■ **TRY IT**:
Within the data below, copy each line where the string "HardSphereFlow" is found.

[Saved entries]
════════════════
import Literature.Analysis.FluidPDE.LoadedSphereDynamics
import Literature.Analysis.FluidPDE.HardSphereCollisionRecordMeasurable
import HarnessLib

/-!
# Contact records, contact phases and the coarse past of a loaded-sphere flow

Definition request `defn-LoadedCollisionRecord` (route `JeansLoadedDice`, crux `PhaseFreshness`,
`AtomisticToContinuum/HydrodynamicLimit`): the flow-level collision-record API of
`Literature.Analysis.FluidPDE.HardSphereCollisionRecord` ported from `HardSphereFlow` to the
loaded-sphere flow `LoadedSphereFlow G ε ξ ι N` of `LoadedSphereDynamics` (Jeans' smooth spheres with
an eccentric mass centre, Chapman–Cowling 1970 §11.1). A loaded-sphere trajectory `γ`
(`IsLoadedSphereTrajectory`, the loaded copy of GST 2013 Def. 4.1.2) has the contact times
`collisionTimes G ε (fun t => loadedProjection (γ t))` OF ITS PROJECTION to geometric centres and
mass-centre velocities, so everything positional — contact pairs `contactPairs`, participation
`Participates`, partners `partner`, collision times of a particle `collisionTimesOf`, flight starts
`flightStart`, the enumerators `nthCollisionTimeOf` — is REUSED from the hard-sphere file on the
projected orbit; only what involves load directions and angular momenta is new.

* `LoadedCollisionRecord X N` — the record of one contact: time, ordered pair, the two geometric
  centres, the unit contact normal `n` (from `fst` to `snd`, `loadedNormal`), the CONTACT PHASES
  (load directions `(a_fst, a_snd)` at the contact instant), the incoming and the outgoing pair data
  `((V_fst, V_snd), (L_fst, L_snd))`; `LoadedCollisionRecord.ofConfig G ε ξ ι z t i j` reads it off
  the (right-continuous, post-collisional) loaded configuration `z = γ t`, the incoming data being
  recovered by the INVOLUTION `loadedPostData` (`loadedImpact_loadedImpact`; they ARE the data of the
  left limit, `IsLoadedSphereTrajectory.ofConfig_preData_eq_leftLim`), exactly as
  `HardSphereCollisionRecord.ofConfig` uses `reflectVel`; `.inDir = ĝ`, the unit incoming relative
  mass-centre velocity.
* along a loaded-sphere TRAJECTORY (namespace `IsLoadedSphereTrajectory`): binary contacts in
  ordered form, `participates_iff`, `partner_eq` (the partner is THE partner), finiteness of the
  collision times of a particle in bounded windows, flight starts, collision-free one-sided
  neighbourhoods, RIGHT-CONTINUITY (`tendsto_nhdsGT`, from `free` and the continuity of
  `loadedFreeFlight` in time), left limits (`tendsto_nhdsLT`, `tendsto_leftLim`), and the
  pre-collisional configuration as the involution of the value: `loadedCollide_loadedCollide`,
  `tendsto_loadedCollide`, `leftLim_eq_loadedCollide` (the loaded `leftLim_eq_collidePair`).
* along a loaded-sphere FLOW `Ψ`, as functions of the initial datum `z` (namespace
  `LoadedSphereFlow`): `Ψ.nthCollisionTimeOf i n z` (the `n`-th contact time of particle `i` after
  time `0`), `Ψ.nthContactConfig`, `Ψ.nthPartnerOf`, `Ψ.flightStartOf` / `Ψ.partnerFlightStartOf`
  (starts of the two free flights ending in this contact), `Ψ.nthContactPhases = (a_i, a_j)`,
  `Ψ.nthContactNormal`, `Ψ.nthPostData`, `Ψ.nthPreData` (incoming data), `Ψ.nthInDir = ĝ`,
  `Ψ.nthRecordOf`; the COARSE PAST `Ψ.coarsePastOf q qv i n z` — the loaded configurations of ALL
  particles at the two flight starts, geometric centres seen through `q : X → C` and mass-centre
  velocities, load directions and angular momenta through `qv : ℝ³ → Cv` (`loadedCoarseConfig`) —
  with its σ-algebra `Ψ.coarsePastSigma q qv i n = MeasurableSpace.comap (Ψ.coarsePastOf q qv i n)`,
  and the finer `Ψ.coarsePastOthersSigma q qv i n`, generated in addition by the EXACT initial data
  of every particle other than `i` and its `n`-th partner (`Ψ.othersInitialOf`, the pair masked); so
  that `MeasureTheory.condExp` / `ProbabilityTheory.condDistrib` of the contact phases given the
  coarse past are typable; the loaded collision pair sum `Ψ.collisionPairSum`.
* the EXCEPTIONAL CONTACT CLASSES of the phase-freshness mechanism, as predicates on `(i, n, z)`:
  `Ψ.IsRecontact` (same partner as in the previous contact of `i`), `Ψ.IsShortFlight … s` (one of
  the two flights ending here is shorter than `s`), `Ψ.IsGrazing … δ` (`|⟪ĝ, n⟫| < δ`), `Ψ.IsPolar … δ`
  (`|⟪a, n⟫| > 1 - δ` for one of the two contact phases).

The measurability of all these maps in the initial datum (jointly measurable flow on the good set,
hitting times of closed position events) is the companion file `LoadedCollisionRecordMeasurable`;
here only the σ-algebra bookkeeping (`coarsePastSigma_le`, `measurable_coarsePastOf_coarsePastSigma`,
`coarsePastOthersSigma_le`) is recorded, in the hypothesis form of the hard-sphere file.

## Mathlib / Literature reuse

`Function.leftLim`, `MeasurableSpace.comap`, `Sum.instMeasurableSpace`, `sSup`/`sInf` on `ℝ` are
Mathlib's; `contactPairs`, `Collide`, `Participates`, `partner`, `collisionTimesOf`, `flightStart`,
`nextTimeAfter`, `nthTimeAfter`, `nthCollisionTimeOf`, `collisionPairSum` are
`HardSphereCollisionRecord`'s, applied to the projected orbit; `loadedNormal`, `loadedPairData`,
`loadedPostData`, `loadedCollide`, `IsLoadedIncoming`, `loadedImpact_loadedImpact`,
`IsLoadedSphereTrajectory`, `LoadedSphereFlow` are `LoadedSphereDynamics`'. Nothing is redefined.

## Design choices

* ONE CUT-OFF: `Ψ.nthCollisionTimeOf i n z` is the hard-sphere enumerator of the projected orbit for
  `z ∈ Ψ.good` and the junk value `0` OFF the good set (where the flow itself is junk). With this
  single convention every flow-level map of this file is a GLOBALLY measurable function of the
  initial datum (companion file), so that `Ψ.coarsePastSigma q qv i n ≤ ‹ambient›` holds outright and
  conditional expectations given the coarse past are not junk; `HardSphereFlow.nthCollisionTimeOf`
  has junk values off the good set too, only different ones. The flight starts need no cut-off
  (`flightStart … 0 k 0 = 0`).
* Incoming data by the involution (`nthPreData := loadedPostData` of the post-collisional value),
  not by `Function.leftLim`: no topology is needed to define them and they are visibly measurable;
  the identification with the left limit is a theorem (`ε ≠ 0`, `0 < ι`, Hausdorff `X`).
* The index set "all particles but `i` and its partner" depends on `z` through the partner; the
  exact data of the others are therefore encoded as ONE map `Ψ.othersInitialOf i n z : Fin N →
  Unit ⊕ ((X × ℝ³) × (ℝ³ × ℝ³))` masking the colliding pair (`Sum.inl ()`), whose generated
  σ-algebra is "the partner, and the initial data of everybody else".
* Ordered pairs, windows, junk values: as in `HardSphereCollisionRecord` (`partner z i = i` if `i`
  touches nobody; `sInf ∅ = sSup ∅ = 0`; `n - 1` in `IsRecontact` is guarded by `n ≠ 0`).
* Deliberately NOT here: existence of loaded flows (a route statement), any conditional-law or
  frequency statement about the exceptional classes (route items), collision DAGs.

## References

* I. Gallagher, L. Saint-Raymond, B. Texier, *From Newton to Boltzmann* (2013), §4.1, Def. 4.1.2
  (collisions of the hard-sphere flow; trajectory conventions).
* S. Chapman, T. G. Cowling, *The Mathematical Theory of Non-uniform Gases*, 3rd ed. (1970), §11.1
  (Jeans' loaded spheres).
* K. Aoki, M. Pulvirenti, S. Simonella, T. Tsuji, *Backward clusters, hierarchy and wild sums for a
  hard sphere system in a low-density regime*, M3AS 25 (2015), §5 (collision records).
-/

open Set Filter Function MeasureTheory Metric
open scoped Topology InnerProductSpace

namespace Literature.Analysis.FluidPDE

noncomputable section

local notation "E³" => EuclideanSpace ℝ (Fin 3)

/-! ## The record of one contact of loaded spheres -/

/-- The **record of one contact** of `N` loaded spheres with geometric centres in `X`: its time, the
ORDERED colliding pair `(fst, snd)`, the geometric centres of the two partners, the unit contact
normal `n` from `fst` to `snd`, the contact phases (load directions `(a_fst, a_snd)` at the contact
instant), and the incoming and outgoing pair data `((V_fst, V_snd), (L_fst, L_snd))` (mass-centre
velocities and angular momenta). The loaded copy of `HardSphereCollisionRecord` (GST 2013 §4.1: a
collision is the datum of its time, pair, impact direction and incoming/outgoing velocities).
[cite: GST2013, §4.1] -/
structure LoadedCollisionRecord (X : Type*) (N : ℕ) where
  /-- The contact time. -/
  time : ℝ
  /-- The first particle of the (ordered) colliding pair. -/
  fst : Fin N
  /-- The second particle of the (ordered) colliding pair. -/
  snd : Fin N
  /-- The geometric centre of the first particle at the contact. -/
  fstPos : X
  /-- The geometric centre of the second particle at the contact. -/
  sndPos : X
  /-- The unit contact normal, from the first to the second geometric centre. -/
  normal : E³
  /-- The contact phases: the load directions `(a_fst, a_snd)` at the contact instant. -/
  phases : E³ × E³
  /-- The incoming pair data `((V_fst⁻, V_snd⁻), (L_fst⁻, L_snd⁻))`. -/
  preData : (E³ × E³) × (E³ × E³)
  /-- The outgoing pair data `((V_fst⁺, V_snd⁺), (L_fst⁺, L_snd⁺))`. -/
  postData : (E³ × E³) × (E³ × E³)

namespace LoadedCollisionRecord

variable {X : Type*} {N : ℕ}

/-- The unordered colliding pair `{fst, snd}` of a record. [folklore] -/
def pair (c : LoadedCollisionRecord X N) : Finset (Fin N) := {c.fst, c.snd}

/-- The unit INCOMING relative mass-centre velocity `ĝ = (V_fst⁻ - V_snd⁻)/|V_fst⁻ - V_snd⁻|` of a
record (junk value `0` if the incoming velocities coincide). [folklore] -/
def inDir (c : LoadedCollisionRecord X N) : E³ :=
  ‖c.preData.1.1 - c.preData.1.2‖⁻¹ • (c.preData.1.1 - c.preData.1.2)

/-- The unit OUTGOING relative mass-centre velocity of a record (junk value `0` if the outgoing
velocities coincide). [folklore] -/
def outDir (c : LoadedCollisionRecord X N) : E³ :=
  ‖c.postData.1.1 - c.postData.1.2‖⁻¹ • (c.postData.1.1 - c.postData.1.2)

/-- The incoming direction is a unit vector as soon as the incoming velocities differ. [folklore] -/
theorem norm_inDir {c : LoadedCollisionRecord X N} (h : c.preData.1.1 ≠ c.preData.1.2) :
    ‖c.inDir‖ = 1 := by
  have hne : ‖c.preData.1.1 - c.preData.1.2‖ ≠ 0 := norm_ne_zero_iff.2 (sub_ne_zero.2 h)
  rw [inDir, norm_smul, norm_inv, norm_norm, inv_mul_cancel₀ hne]

/-- The outgoing direction is a unit vector as soon as the outgoing velocities differ. [folklore] -/
theorem norm_outDir {c : LoadedCollisionRecord X N} (h : c.postData.1.1 ≠ c.postData.1.2) :
    ‖c.outDir‖ = 1 := by
  have hne : ‖c.postData.1.1 - c.postData.1.2‖ ≠ 0 := norm_ne_zero_iff.2 (sub_ne_zero.2 h)
  rw [outDir, norm_smul, norm_inv, norm_norm, inv_mul_cancel₀ hne]

/-- The record of the contact of the ordered pair `(i, j)` at time `t` read off the loaded
configuration `z` (for a right-continuous loaded-sphere trajectory `z = γ t` is the POST-collisional
configuration): geometric centres, phases and outgoing data are those of `z`, the normal is
`loadedNormal G z i j`, and the incoming data are recovered by the involution `loadedPostData`
(`loadedImpact_loadedImpact`; they are the data of the left limit,
`IsLoadedSphereTrajectory.ofConfig_preData_eq_leftLim`). [folklore] -/
@[simps]
def ofConfig (G : Geometry (Fin 3) X) (ε ξ ι : ℝ) (z : LoadedConfig N X) (t : ℝ) (i j : Fin N) :
    LoadedCollisionRecord X N where
  time := t
  fst := i
  snd := j
  fstPos := (z i).1.1
  sndPos := (z j).1.1
  normal := loadedNormal G z i j
  phases := ((z i).2.1, (z j).2.1)
  preData := loadedPostData G ε ξ ι z i j
  postData := loadedPairData z i j

end LoadedCollisionRecord

/-! ## The loaded collision as an involution on configurations -/

section Pair

variable {X : Type*} {N : ℕ} {G : Geometry (Fin 3) X} {ε ξ ι : ℝ} {i j : Fin N}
════════════════
■ **RESPONSE BOX**:
`Literature.Analysis.FluidPDE.HardSphereCollisionRecord` ported from `HardSphereFlow` to the
  conditional expectations given the coarse past are not junk; `HardSphereFlow.nthCollisionTimeOf`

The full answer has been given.